* [AIM OF THE TASK]
Give back every line of the material below that has the string "Combinatorics".

* [INFORMATION]
_ _ _ _ _ _ _
import Literature.Combinatorics.Additive.NeumannTPPInequality
import Summits.MatrixMultiplication.OmegaCensus.DihedralTPPFamilyVolume
import HarnessLib

/-!
# The `(2,2,c)` pattern ceiling for TPP triples and its exact attainment in `D_{6m}`

ω-census, family (b3) (single TPP triples in small groups).  Framing: lottery ticket; floor = certified
bounds/negative ranges.

From Neumann's inequality `|U|(|S|+|T|-1) ≤ |G|` (Neumann 2011, Obs. 3.1; tree theorem
`TripleProductProperty.card_mul_le_neumann₃`) every TPP triple with `|S|, |T| ≥ 2` has `3|U| ≤ |G|`, so a
triple of size pattern `(2,2,c)` has volume at most `4⌊|G|/3⌋`.  The census's empirical *dihedral law*
`β(D_{2n}) = 4⌊2n/3⌋` (confirmed by SAT/DRAT for `4 ≤ n ≤ 19`) says that in dihedral groups NO pattern does
better than this `(2,2,c)` ceiling; here we record the kernel half: the ceiling itself (all groups) and its
exact attainment `8m = 4⌊6m/3⌋` in `D_{6m} = DihedralGroup (3m)` by the uniform family of
`DihedralTPPFamilyGeneral.lean`, whose third set therefore has exactly `2m` elements.
-/

namespace Summit.MatrixMultiplication.OmegaCensus

open Literature.Combinatorics.Additive Finset

variable {G : Type*} [Group G] [DecidableEq G] [Fintype G]

/-- **`(2,2,c)` ceiling.** If `(S,T,U)` has the triple product property and `|S|, |T| ≥ 2` then `3|U| ≤ |G|`
(Neumann 2011 Obs. 3.1 with the roles rotated: `|U|(|S|+|T|-1) ≤ |G|`). [folklore] -/
theorem three_mul_card_le_of_tpp {S T U : Finset G} (h : TripleProductProperty S T U)
    (hS : 2 ≤ S.card) (hT : 2 ≤ T.card) : 3 * U.card ≤ Fintype.card G := by
  rcases U.eq_empty_or_nonempty with hU | hU
  · simp [hU]
  have hSne : S.Nonempty := card_pos.mp (by omega)
  have hTne : T.Nonempty := card_pos.mp (by omega)
  have key := h.card_mul_le_neumann₃ hSne hTne hU
  calc 3 * U.card = U.card * 3 := Nat.mul_comm _ _
    _ ≤ U.card * (S.card + T.card - 1) := Nat.mul_le_mul_left _ (by omega)
    _ ≤ Fintype.card G := key

/-- The volume of a TPP triple of size pattern `(2,2,c)` is at most `4⌊|G|/3⌋`. [folklore] -/
theorem tpp_volume_two_two_le {S T U : Finset G} (h : TripleProductProperty S T U)
    (hS : S.card = 2) (hT : T.card = 2) :
    S.card * T.card * U.card ≤ 4 * (Fintype.card G / 3) := by
  have key := three_mul_card_le_of_tpp h hS.ge hT.ge
  rw [hS, hT]; omega

/-- **Exact attainment in `D_{6m}`.** The dihedral family `S = {1, s}`, `T = {1, s r}`,
`U = ⟨r³⟩ ∪ s r² ⟨r³⟩` of `DihedralTPPFamilyGeneral.lean` has `|S| = |T| = 2`, `|U| = 2m` exactly, and volume
`8m = 4⌊|D_{6m}|/3⌋`: the `(2,2,c)` ceiling is attained with equality in every dihedral group of order
divisible by `6`. [folklore] -/
theorem dihedral_family_volume_eq (m : ℕ) [NeZero m] :
    ∃ S T U : Finset (DihedralGroup (3 * m)), TripleProductProperty S T U ∧ S.card = 2 ∧ T.card = 2 ∧
      U.card = 2 * m ∧ S.card * T.card * U.card = 4 * (Fintype.card (DihedralGroup (3 * m)) / 3) := by
  have htpp := dihedral_family_tpp m
  have hS : ({DihedralGroup.r 0, DihedralGroup.sr 0} : Finset (DihedralGroup (3 * m))).card = 2 := by
    rw [card_insert_of_notMem (by rw [mem_singleton]; intro h; cases h), card_singleton]
  have hT : ({DihedralGroup.r 0, DihedralGroup.sr 1} : Finset (DihedralGroup (3 * m))).card = 2 := by
    rw [card_insert_of_notMem (by rw [mem_singleton]; intro h; cases h), card_singleton]
  have hdisj : Disjoint ((univ : Finset (ZMod (3 * m))).image fun j => DihedralGroup.r (3 * j))
      ((univ : Finset (ZMod (3 * m))).image fun j => DihedralGroup.sr (2 + 3 * j)) := by
    rw [disjoint_left]
    intro x hx hx'
    simp only [mem_image, mem_univ, true_and] at hx hx'
    obtain ⟨j, rfl⟩ := hx
    obtain ⟨j', h⟩ := hx'
    cases h
  have hU := card_union_of_disjoint hdisj
  have h1 := card_image_r_three_mul m
  have h2 := card_image_sr_three_mul m
  have hup := three_mul_card_le_of_tpp htpp hS.ge hT.ge
  have hG : Fintype.card (DihedralGroup (3 * m)) = 2 * (3 * m) := DihedralGroup.card
  rw [hG, hU] at hup
  refine ⟨_, _, _, htpp, hS, hT, ?_, ?_⟩
  · rw [hU]
    omega
  · rw [hS, hT, hG, hU]
    omega

end Summit.MatrixMultiplication.OmegaCensus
_ _ _ _ _ _ _
* [TASK RESPONSE]
import Literature.Combinatorics.Additive.NeumannTPPInequality
open Literature.Combinatorics.Additive Finset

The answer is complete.